(Exercise input)
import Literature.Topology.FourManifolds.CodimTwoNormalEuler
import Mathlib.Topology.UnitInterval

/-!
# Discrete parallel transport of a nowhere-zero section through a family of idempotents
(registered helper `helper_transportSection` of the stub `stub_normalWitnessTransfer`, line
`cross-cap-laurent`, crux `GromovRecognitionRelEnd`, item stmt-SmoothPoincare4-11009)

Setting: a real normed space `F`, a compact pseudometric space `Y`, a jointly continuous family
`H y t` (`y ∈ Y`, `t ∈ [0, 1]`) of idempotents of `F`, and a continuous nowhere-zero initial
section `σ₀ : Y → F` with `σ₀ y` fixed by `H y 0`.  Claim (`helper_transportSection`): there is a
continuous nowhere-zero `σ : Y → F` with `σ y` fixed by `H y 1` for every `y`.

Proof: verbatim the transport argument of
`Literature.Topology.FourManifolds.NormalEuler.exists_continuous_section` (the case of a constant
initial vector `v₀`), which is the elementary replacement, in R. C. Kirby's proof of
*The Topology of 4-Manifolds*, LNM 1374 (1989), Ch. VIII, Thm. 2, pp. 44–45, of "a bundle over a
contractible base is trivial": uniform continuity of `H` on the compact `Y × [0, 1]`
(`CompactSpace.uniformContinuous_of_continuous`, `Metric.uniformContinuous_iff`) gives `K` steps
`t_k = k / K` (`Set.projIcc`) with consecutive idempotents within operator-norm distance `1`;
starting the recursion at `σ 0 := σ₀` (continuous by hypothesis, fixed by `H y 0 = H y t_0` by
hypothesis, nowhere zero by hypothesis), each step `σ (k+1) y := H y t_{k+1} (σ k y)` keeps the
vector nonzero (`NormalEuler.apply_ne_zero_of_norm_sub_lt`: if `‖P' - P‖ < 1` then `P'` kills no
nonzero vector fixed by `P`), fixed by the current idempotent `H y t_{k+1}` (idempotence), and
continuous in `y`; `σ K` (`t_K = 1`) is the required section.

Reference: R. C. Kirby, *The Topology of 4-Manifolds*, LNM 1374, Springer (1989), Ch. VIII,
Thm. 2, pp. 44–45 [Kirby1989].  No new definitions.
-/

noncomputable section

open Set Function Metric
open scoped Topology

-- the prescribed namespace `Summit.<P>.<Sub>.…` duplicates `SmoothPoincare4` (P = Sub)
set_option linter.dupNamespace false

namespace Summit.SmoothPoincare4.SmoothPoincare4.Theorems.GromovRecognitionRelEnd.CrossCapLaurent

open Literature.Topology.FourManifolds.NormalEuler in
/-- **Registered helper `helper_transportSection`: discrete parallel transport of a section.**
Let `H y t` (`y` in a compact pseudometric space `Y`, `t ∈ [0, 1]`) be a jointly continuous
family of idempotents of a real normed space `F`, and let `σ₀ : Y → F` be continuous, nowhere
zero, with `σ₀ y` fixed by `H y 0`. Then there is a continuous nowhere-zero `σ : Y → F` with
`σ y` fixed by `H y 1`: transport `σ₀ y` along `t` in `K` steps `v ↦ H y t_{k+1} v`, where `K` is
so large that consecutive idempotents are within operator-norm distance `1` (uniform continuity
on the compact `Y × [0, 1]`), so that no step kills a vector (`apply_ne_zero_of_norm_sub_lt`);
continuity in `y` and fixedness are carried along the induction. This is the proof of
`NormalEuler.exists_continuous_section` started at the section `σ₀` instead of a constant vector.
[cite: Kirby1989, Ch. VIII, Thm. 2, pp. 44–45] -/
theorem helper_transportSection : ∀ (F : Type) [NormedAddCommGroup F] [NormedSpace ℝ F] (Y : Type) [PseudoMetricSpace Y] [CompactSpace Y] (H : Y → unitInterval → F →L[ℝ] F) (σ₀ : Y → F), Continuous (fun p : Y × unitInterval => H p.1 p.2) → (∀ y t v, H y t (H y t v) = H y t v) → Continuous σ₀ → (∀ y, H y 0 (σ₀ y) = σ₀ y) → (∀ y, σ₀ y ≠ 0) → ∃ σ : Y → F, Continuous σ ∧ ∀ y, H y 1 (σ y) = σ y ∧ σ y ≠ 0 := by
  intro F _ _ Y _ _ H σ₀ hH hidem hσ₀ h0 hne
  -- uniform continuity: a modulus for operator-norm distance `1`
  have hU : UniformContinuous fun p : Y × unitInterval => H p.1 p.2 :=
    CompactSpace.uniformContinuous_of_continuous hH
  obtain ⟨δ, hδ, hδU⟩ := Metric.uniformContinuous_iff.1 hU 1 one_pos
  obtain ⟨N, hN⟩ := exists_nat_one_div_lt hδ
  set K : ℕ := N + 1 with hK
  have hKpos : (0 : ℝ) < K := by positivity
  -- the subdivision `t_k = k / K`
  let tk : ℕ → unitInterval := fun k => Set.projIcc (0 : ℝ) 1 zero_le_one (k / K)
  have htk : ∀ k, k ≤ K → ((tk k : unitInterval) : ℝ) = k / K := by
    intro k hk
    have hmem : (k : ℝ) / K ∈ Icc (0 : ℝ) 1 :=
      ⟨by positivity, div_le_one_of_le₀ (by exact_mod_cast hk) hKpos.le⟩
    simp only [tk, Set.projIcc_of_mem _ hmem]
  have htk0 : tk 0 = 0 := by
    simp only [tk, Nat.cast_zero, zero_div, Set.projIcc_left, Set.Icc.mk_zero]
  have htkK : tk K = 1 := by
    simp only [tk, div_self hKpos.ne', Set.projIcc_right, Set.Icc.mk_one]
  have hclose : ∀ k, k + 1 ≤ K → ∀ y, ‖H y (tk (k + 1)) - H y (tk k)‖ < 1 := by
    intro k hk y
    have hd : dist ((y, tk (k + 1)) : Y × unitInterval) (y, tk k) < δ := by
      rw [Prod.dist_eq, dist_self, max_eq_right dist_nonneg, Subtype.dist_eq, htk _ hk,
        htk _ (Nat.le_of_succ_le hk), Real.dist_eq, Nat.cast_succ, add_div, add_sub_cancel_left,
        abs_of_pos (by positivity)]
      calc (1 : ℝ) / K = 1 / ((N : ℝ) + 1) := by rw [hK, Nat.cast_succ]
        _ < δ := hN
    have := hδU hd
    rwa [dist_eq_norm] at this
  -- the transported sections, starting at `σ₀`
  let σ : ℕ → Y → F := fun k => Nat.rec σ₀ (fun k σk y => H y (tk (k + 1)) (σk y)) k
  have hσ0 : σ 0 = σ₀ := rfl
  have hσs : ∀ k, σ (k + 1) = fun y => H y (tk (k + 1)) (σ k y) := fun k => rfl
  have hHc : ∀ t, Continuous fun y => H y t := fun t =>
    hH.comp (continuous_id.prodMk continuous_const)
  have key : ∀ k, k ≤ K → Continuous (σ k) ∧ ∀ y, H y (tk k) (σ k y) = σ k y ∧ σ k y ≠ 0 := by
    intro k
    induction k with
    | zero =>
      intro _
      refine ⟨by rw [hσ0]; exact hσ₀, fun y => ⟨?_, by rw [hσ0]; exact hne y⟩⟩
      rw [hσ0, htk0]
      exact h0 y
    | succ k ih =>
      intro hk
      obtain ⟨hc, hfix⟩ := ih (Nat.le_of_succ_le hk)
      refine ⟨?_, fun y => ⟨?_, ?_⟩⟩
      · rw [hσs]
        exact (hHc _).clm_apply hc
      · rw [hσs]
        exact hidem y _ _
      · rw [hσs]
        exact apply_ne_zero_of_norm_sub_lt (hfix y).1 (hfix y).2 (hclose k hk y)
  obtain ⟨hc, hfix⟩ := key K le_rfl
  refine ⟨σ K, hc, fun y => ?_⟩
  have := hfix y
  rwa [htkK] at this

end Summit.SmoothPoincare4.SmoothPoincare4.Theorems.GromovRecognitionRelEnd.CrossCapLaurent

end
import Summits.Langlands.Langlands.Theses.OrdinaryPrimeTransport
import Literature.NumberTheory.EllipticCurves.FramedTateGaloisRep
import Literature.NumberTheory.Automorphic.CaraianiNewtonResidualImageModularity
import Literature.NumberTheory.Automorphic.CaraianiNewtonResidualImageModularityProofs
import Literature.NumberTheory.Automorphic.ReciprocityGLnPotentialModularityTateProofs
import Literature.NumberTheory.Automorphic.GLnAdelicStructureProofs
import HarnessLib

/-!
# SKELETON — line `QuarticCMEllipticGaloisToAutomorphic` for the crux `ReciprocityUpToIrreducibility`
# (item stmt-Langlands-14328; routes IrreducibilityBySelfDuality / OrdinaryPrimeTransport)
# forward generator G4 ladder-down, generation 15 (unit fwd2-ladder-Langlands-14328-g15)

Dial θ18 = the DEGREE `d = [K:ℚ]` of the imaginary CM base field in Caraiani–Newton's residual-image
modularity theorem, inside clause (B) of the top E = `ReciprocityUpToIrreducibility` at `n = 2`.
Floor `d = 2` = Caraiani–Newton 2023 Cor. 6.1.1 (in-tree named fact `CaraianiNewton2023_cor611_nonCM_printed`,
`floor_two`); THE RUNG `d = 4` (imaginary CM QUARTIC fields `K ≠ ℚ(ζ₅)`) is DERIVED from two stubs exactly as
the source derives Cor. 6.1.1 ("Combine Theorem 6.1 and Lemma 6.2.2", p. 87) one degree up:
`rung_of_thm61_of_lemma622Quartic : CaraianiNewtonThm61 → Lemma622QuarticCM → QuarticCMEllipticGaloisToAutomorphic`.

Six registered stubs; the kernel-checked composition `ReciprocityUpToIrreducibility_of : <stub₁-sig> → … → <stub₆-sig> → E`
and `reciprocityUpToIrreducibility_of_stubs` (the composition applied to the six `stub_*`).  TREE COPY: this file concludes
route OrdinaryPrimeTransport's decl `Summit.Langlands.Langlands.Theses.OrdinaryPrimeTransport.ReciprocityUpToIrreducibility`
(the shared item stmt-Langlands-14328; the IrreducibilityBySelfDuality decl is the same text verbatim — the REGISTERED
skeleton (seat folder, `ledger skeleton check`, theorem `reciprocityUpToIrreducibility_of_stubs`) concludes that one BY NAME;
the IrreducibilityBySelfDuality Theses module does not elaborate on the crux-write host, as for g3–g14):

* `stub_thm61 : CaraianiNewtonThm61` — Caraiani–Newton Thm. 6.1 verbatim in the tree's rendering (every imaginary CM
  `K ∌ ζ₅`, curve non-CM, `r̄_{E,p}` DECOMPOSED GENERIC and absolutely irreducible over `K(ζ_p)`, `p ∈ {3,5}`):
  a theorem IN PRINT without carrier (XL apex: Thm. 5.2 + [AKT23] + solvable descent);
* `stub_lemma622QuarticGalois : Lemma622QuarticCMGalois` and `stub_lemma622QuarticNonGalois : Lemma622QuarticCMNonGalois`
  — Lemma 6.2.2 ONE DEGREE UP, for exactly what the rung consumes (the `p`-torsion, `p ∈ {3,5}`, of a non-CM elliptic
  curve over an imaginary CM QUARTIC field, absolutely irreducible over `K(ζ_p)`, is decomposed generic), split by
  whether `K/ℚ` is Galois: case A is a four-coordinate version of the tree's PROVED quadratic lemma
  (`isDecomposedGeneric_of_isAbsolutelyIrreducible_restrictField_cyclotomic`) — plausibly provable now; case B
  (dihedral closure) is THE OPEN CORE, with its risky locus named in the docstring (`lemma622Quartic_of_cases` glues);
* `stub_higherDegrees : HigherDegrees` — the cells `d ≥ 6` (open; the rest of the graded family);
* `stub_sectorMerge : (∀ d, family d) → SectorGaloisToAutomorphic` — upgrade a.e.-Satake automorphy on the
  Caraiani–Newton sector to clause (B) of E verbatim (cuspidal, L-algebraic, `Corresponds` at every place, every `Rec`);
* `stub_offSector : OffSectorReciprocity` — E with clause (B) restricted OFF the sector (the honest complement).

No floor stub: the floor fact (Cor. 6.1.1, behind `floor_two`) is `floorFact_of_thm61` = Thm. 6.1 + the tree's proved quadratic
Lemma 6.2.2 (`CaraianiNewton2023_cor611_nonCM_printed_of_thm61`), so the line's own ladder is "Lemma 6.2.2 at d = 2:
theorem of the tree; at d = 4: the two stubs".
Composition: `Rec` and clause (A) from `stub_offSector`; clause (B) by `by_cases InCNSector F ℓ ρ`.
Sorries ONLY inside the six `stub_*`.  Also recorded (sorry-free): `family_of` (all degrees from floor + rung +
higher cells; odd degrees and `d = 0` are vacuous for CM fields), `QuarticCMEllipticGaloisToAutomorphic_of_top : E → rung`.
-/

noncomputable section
(End Exercise input)
[Work instruction]:
Take every line from the records above that has the word "intro" and copy it.

[Solution for this task]:
  intro F _ _ Y _ _ H σ₀ hH hidem hσ₀ h0 hne
    intro k hk
    intro k hk y
    intro k
      intro _
      intro hk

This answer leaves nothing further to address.